- DATASET EXCERPTS -
import Literature.MathematicalPhysics.QuantumLattice.HubbardOpenBoxEDCertificateKroneckerSwap
import HarnessLib

/-!
# Data-free sector certificates: row blocks (one kernel declaration per block of residual rows)

Topic `MathematicalPhysics/QuantumLattice`, family `hubbard`. Companion of
`HubbardOpenBoxEDCertificateKronecker` / `…Swap`. `KCert.check` is ONE Boolean: for the largest spin
sectors of the open `2 × 3` cluster (`n = 400`) its kernel evaluation (`≈ 150 s`) sits at the ceiling a
single declaration can use on the check farm. Here the same check is offered in PIECES that the kernel
evaluates in separate declarations — `KCert.checkBase` (everything but the residual rows) and
`KCert.checkRows i₀ c` (the diagonal dominance of the residual rows `i₀, …, i₀ + c − 1`; each piece
recomputes the untrusted factor) — together with the glue: `KCert.Passes` (base `∧` all rows),
`rowPass_of_checkRows`, `passes_of_check`, **`KCert.check_of_passes`** (the pieces imply the one
Boolean, so `KCert.sound` applies verbatim: `KCert.sound₂`), and the assembly
**`groundEnergy_ge_of_kCerts₃`** (sectors `p ≤ q`, hypotheses `Passes`).

Everything is proved; no named fact; nothing numerical is asserted here.

## References

* I. Kull, N. Schuch, B. Dive, M. Navascués, PRX 14 (2024) 021008, §5.3. [cite: KullEtAl2024, §5.3]
* S. M. Rump, BIT 46 (2006) 433, §2. [cite: Rump2006PosDef, §2]
* A. Neumaier, Acta Numerica 13 (2004), §11 (certificates checked piecewise). [cite: Neumaier2004CompleteSearch, §11]
-/

namespace Literature.MathematicalPhysics.QuantumLattice

namespace OccupationCode

open Finset Matrix Literature.Computation.Certificates Literature.Computation.Certificates.PSD
  Literature.Computation.Certificates.PSD.Packed

/-- `f i₀ && f (i₀+1) && … && f (i₀+c−1)` (structural in `c`). [cite: Neumaier2004CompleteSearch, §11] -/
def allFrom (f : ℕ → Bool) : ℕ → ℕ → Bool
  | _, 0 => true
  | i, c + 1 => f i && allFrom f (i + 1) c

/-- Semantics of `allFrom`. [cite: Neumaier2004CompleteSearch, §11] -/
theorem allFrom_spec (f : ℕ → Bool) : ∀ (i₀ c : ℕ), allFrom f i₀ c = true → ∀ i, i₀ ≤ i → i < i₀ + c → f i = true
  | _, 0, _, i, h1, h2 => by omega
  | i₀, c + 1, h, i, h1, h2 => by
      rw [allFrom, Bool.and_eq_true] at h
      rcases Nat.eq_or_lt_of_le h1 with rfl | hlt
      · exact h.1
      · exact allFrom_spec f (i₀ + 1) c h.2 i hlt (by omega)

/-- Joining two consecutive row ranges (piecewise certificate checking). [cite: Neumaier2004CompleteSearch, §11] -/
theorem rows_join {P : ℕ → Prop} {i₀ i₁ i₂ : ℕ} (h₁ : ∀ i, i₀ ≤ i → i < i₁ → P i) (h₂ : ∀ i, i₁ ≤ i → i < i₂ → P i) :
    ∀ i, i₀ ≤ i → i < i₂ → P i := fun i ha hb =>
  (Nat.lt_or_ge i i₁).elim (fun h => h₁ i ha h) (fun h => h₂ i h hb)

/-- A row range from `0` covering `n` gives all rows below `n` (piecewise certificate checking). [cite: Neumaier2004CompleteSearch, §11] -/
theorem rows_all {P : ℕ → Prop} {n m : ℕ} (h : ∀ i, 0 ≤ i → i < m → P i) (hm : n ≤ m) : ∀ i < n, P i :=
  fun i hi => h i (Nat.zero_le i) (lt_of_lt_of_le hi hm)

namespace KCert

variable (C : KCert)

/-- The packed matrix rows of the sector code list `L` (as inside `check`). [cite: LinGubernatis1993, §II] -/
def rowsOf (a b : ℕ) (TN TD UU : ℤ) (L : List ℕ) : List ℕ :=
  rowsAFast a b TN TD UU C.K C.c C.y (2 ^ (C.y - 1)) (geomNat (2 ^ C.y) L.length) (rankTab L 0) L 0

/-- **Base check**: everything in `check` except the residual rows (sector list, rank table, no-carry
bounds, factor length, peel of every factor row). [cite: Rump2006PosDef, §2] -/
def checkBase (a b p q : ℕ) (TN TD UU : ℤ) (Q : ℕ) (L : List ℕ) : Bool :=
  let n := L.length
  let X := 2 ^ C.x
  let OA := 2 ^ (C.y - 1)
  let RT := rankTab L 0
  let P := C.factorOf a b TN TD UU L
  decide (0 < Q) && decide (0 < C.K) && decide (1 ≤ C.y) && sectorListOK a b p q L && rankOK RT L 0 &&
    decide (C.K * (hzBound (a * b) TN TD UU + C.c.natAbs) < OA) &&
    (P.length == n) && P.all (fun r => peelOK X (2 * C.O) (List.replicate n 1) r.p 0 0 r.r r.t) &&
    decide (n * (2 * C.O) ^ 2 < X)

/-- Residual row `i` passes (`rowOK` on the `i`-th packed matrix row and factor row). [cite: Rump2006PosDef, §2] -/
def rowPass (a b : ℕ) (TN TD UU : ℤ) (L : List ℕ) (i : ℕ) : Bool :=
  rowOK C.y C.x (C.x * (L.length - 1)) C.O (2 ^ (C.y - 1)) L.length ((C.rowsOf a b TN TD UU L).getD i 0)
    ((C.factorOf a b TN TD UU L).getD i ⟨0, 0, 0⟩) i (C.factorOf a b TN TD UU L)

/-- **Row-block check**: rows `i₀, …, i₀ + c − 1` pass (ONE kernel declaration per block; the untrusted
factor is recomputed in each). [cite: Neumaier2004CompleteSearch, §11] -/
def checkRows (a b : ℕ) (TN TD UU : ℤ) (L : List ℕ) (i₀ c : ℕ) : Bool :=
  allFrom (C.rowPass a b TN TD UU L) i₀ c

/-- **A certificate passes in pieces**: base check and every residual row. [cite: Rump2006PosDef, §2] -/
def Passes (a b p q : ℕ) (TN TD UU : ℤ) (Q : ℕ) (L : List ℕ) : Prop :=
  C.checkBase a b p q TN TD UU Q L = true ∧ ∀ i < L.length, C.rowPass a b TN TD UU L i = true

/-- Rows of a passing block pass. [cite: Neumaier2004CompleteSearch, §11] -/
theorem rowPass_of_checkRows {a b : ℕ} {TN TD UU : ℤ} {L : List ℕ} {i₀ c : ℕ}
    (h : C.checkRows a b TN TD UU L i₀ c = true) : ∀ i, i₀ ≤ i → i < i₀ + c → C.rowPass a b TN TD UU L i = true :=
  allFrom_spec _ i₀ c h

/-- Length of the fast packed-row list. [folklore] -/
private theorem length_rowsAFast (a b : ℕ) (TN TD UU : ℤ) (K : ℕ) (c : ℤ) (y O G RT : ℕ) :
    ∀ (L : List ℕ) (i : ℕ), (rowsAFast a b TN TD UU K c y O G RT L i).length = L.length
  | [], _ => rfl
  | m :: rest, i => by simp [rowsAFast, length_rowsAFast a b TN TD UU K c y O G RT rest (i + 1)]

/-- `ddAllN` succeeds when every row passes (completeness of the walk). [folklore] -/
private theorem ddAllN_of_rows (y x sh O OA n : ℕ) (P : List Row) :
    ∀ (i₀ : ℕ) (RAs : List ℕ) (qs : List Row), RAs.length = qs.length →
      (∀ k < qs.length, rowOK y x sh O OA n (RAs.getD k 0) (qs.getD k ⟨0, 0, 0⟩) (i₀ + k) P = true) →
      ddAllN y x sh O OA n P i₀ RAs qs = true
  | _, [], [], _, _ => rfl
  | _, [], _ :: _, hl, _ => by simp at hl
  | _, _ :: _, [], hl, _ => by simp at hl
  | i₀, RA :: RAs, qi :: qs, hl, h => by
      rw [ddAllN, Bool.and_eq_true]
      refine ⟨by simpa using h 0 (by simp), ddAllN_of_rows y x sh O OA n P (i₀ + 1) RAs qs (by simpa using hl) ?_⟩
      intro k hk
      have := h (k + 1) (by simpa using hk)
      simpa [add_assoc, add_comm 1 k] using this

/-- Entries of a `drop`-free walk: the `k`-th rows at offset `0`. [folklore] -/
private theorem rowPass_eq {a b : ℕ} {TN TD UU : ℤ} {L : List ℕ} (i : ℕ) :
    C.rowPass a b TN TD UU L i = rowOK C.y C.x (C.x * (L.length - 1)) C.O (2 ^ (C.y - 1)) L.length
      ((C.rowsOf a b TN TD UU L).getD i 0) ((C.factorOf a b TN TD UU L).getD i ⟨0, 0, 0⟩) (0 + i)
      (C.factorOf a b TN TD UU L) := by
  rw [rowPass, zero_add]

/-- **The pieces imply the one Boolean**: `Passes → check = true`. [cite: Rump2006PosDef, §2] -/
theorem check_of_passes {a b p q : ℕ} {TN TD UU : ℤ} {Q : ℕ} {L : List ℕ}
    (h : C.Passes a b p q TN TD UU Q L) : C.check a b p q TN TD UU Q L = true := by
  obtain ⟨hb, hr⟩ := h
  have hb' := hb
  simp only [checkBase, Bool.and_eq_true, decide_eq_true_eq, beq_iff_eq] at hb'
  obtain ⟨⟨⟨⟨⟨⟨⟨⟨_, _⟩, _⟩, _⟩, _⟩, _⟩, hlen⟩, _⟩, _⟩ := hb'
  have hlenRA : (C.rowsOf a b TN TD UU L).length = (C.factorOf a b TN TD UU L).length := by
    rw [rowsOf, length_rowsAFast, hlen]
  have hdd : ddAllN C.y C.x (C.x * (L.length - 1)) C.O (2 ^ (C.y - 1)) L.length (C.factorOf a b TN TD UU L) 0
      (C.rowsOf a b TN TD UU L) (C.factorOf a b TN TD UU L) = true :=
    ddAllN_of_rows _ _ _ _ _ _ _ 0 _ _ hlenRA fun k hk => by
      rw [← rowPass_eq]; exact hr k (by rw [hlen] at hk; exact hk)
  have e : C.check a b p q TN TD UU Q L = (C.checkBase a b p q TN TD UU Q L &&
      ddAllN C.y C.x (C.x * (L.length - 1)) C.O (2 ^ (C.y - 1)) L.length (C.factorOf a b TN TD UU L) 0
        (C.rowsOf a b TN TD UU L) (C.factorOf a b TN TD UU L)) := rfl
  rw [e, hb, hdd, Bool.true_and]

/-- **The one Boolean implies the pieces** (so small sectors may keep using `check`). [cite: Rump2006PosDef, §2] -/
theorem passes_of_check {a b p q : ℕ} {TN TD UU : ℤ} {Q : ℕ} {L : List ℕ}
    (h : C.check a b p q TN TD UU Q L = true) : C.Passes a b p q TN TD UU Q L := by
  have e : C.check a b p q TN TD UU Q L = (C.checkBase a b p q TN TD UU Q L &&
      ddAllN C.y C.x (C.x * (L.length - 1)) C.O (2 ^ (C.y - 1)) L.length (C.factorOf a b TN TD UU L) 0
        (C.rowsOf a b TN TD UU L) (C.factorOf a b TN TD UU L)) := rfl
  rw [e, Bool.and_eq_true] at h
  obtain ⟨hb, hdd⟩ := h
  refine ⟨hb, ?_⟩
  have hb' := hb
  simp only [checkBase, Bool.and_eq_true, decide_eq_true_eq, beq_iff_eq] at hb'
  obtain ⟨⟨⟨⟨⟨⟨⟨⟨_, _⟩, _⟩, _⟩, _⟩, _⟩, hlen⟩, _⟩, _⟩ := hb'
  have hlenRA : (C.rowsOf a b TN TD UU L).length = (C.factorOf a b TN TD UU L).length := by
    rw [rowsOf, length_rowsAFast, hlen]
  -- walk `ddAllN` (soundness direction, re-proved here for the `rowPass` presentation)
  have walk : ∀ (i₀ : ℕ) (RAs : List ℕ) (qs : List Row), RAs.length = qs.length →
      ddAllN C.y C.x (C.x * (L.length - 1)) C.O (2 ^ (C.y - 1)) L.length (C.factorOf a b TN TD UU L) i₀ RAs qs = true →
      ∀ k < qs.length, rowOK C.y C.x (C.x * (L.length - 1)) C.O (2 ^ (C.y - 1)) L.length (RAs.getD k 0)
        (qs.getD k ⟨0, 0, 0⟩) (i₀ + k) (C.factorOf a b TN TD UU L) = true := by
    intro i₀ RAs qs
    induction qs generalizing i₀ RAs with
    | nil => intro _ _ k hk; simp at hk
    | cons qi qs ih =>
        intro hl h k hk
        cases RAs with
        | nil => simp at hl
        | cons RA RAs =>
            rw [ddAllN, Bool.and_eq_true] at h
            cases k with
            | zero => simpa using h.1
            | succ k =>
                have := ih (i₀ + 1) RAs (by simpa using hl) h.2 k (by simpa using hk)
                simpa [add_assoc, add_comm 1 k] using this
  intro i hi
  rw [rowPass_eq]
  have hi' : i < (C.factorOf a b TN TD UU L).length := by rw [hlen]; exact hi
  exact walk 0 _ _ hlenRA hdd i hi'

/-- **SOUNDNESS in pieces**: `Passes ⇒ (c/Q)·‖v‖² ≤ re⟨v, H v⟩` on the spin sector. [cite: KullEtAl2024, §5.3] -/
theorem sound₂ {a b p q : ℕ} {TN TD UU : ℤ} {Q : ℕ} {L : List ℕ} (h : C.Passes a b p q TN TD UU Q L)
    (v : Fock (Orb (Fin a ×ₗ Fin b))) (hv : ∀ s, ¬((upPart s).card = p ∧ (downPart s).card = q) → v s = 0) :
    ((C.floor Q : ℚ) : ℝ) * (star v ⬝ᵥ v).re ≤
      (star v ⬝ᵥ (hubbardOpenBoxTT' a b ((TN : ℝ) / Q) ((TD : ℝ) / Q) ((UU : ℝ) / Q) *ᵥ v)).re :=
  C.sound (C.check_of_passes h) v hv

end KCert

/-- **Certificate form in pieces with the spin-exchange symmetry.** As `groundEnergy_ge_of_kCerts₂`, with the
hypotheses `Passes` (base + row blocks) instead of the one Boolean. [cite: KullEtAl2024, §5.3] [cite: LiebPRL1989, proof of Theorem 1] -/
theorem groundEnergy_ge_of_kCerts₃ (a b : ℕ) (TN TD UU : ℤ) (Q : ℕ) {k : ℕ} (hk : k ≤ 2 * (a * b))
    (σ : ℚ) (Ls : ℕ → List ℕ) (certs : ℕ → KCert)
    (hpass : ∀ p ≤ k, p ≤ k - p → (certs p).Passes a b p (k - p) TN TD UU Q (Ls p))
    (hσ : ∀ p ≤ k, p ≤ k - p → σ ≤ (certs p).floor Q) :
    (σ : ℝ) ≤ groundEnergy (hubbardOpenBoxTT' a b ((TN : ℝ) / Q) ((TD : ℝ) / Q) ((UU : ℝ) / Q)) k :=
  groundEnergy_ge_of_kCerts₂ a b TN TD UU Q hk σ Ls certs (fun p hp hpp => (certs p).check_of_passes (hpass p hp hpp)) hσ

end OccupationCode

end Literature.MathematicalPhysics.QuantumLattice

- ABOUT THIS TASK -
In the lines above, find each one with "import" and list it.

- WRITTEN REPLY -
import Literature.MathematicalPhysics.QuantumLattice.HubbardOpenBoxEDCertificateKroneckerSwap
import HarnessLib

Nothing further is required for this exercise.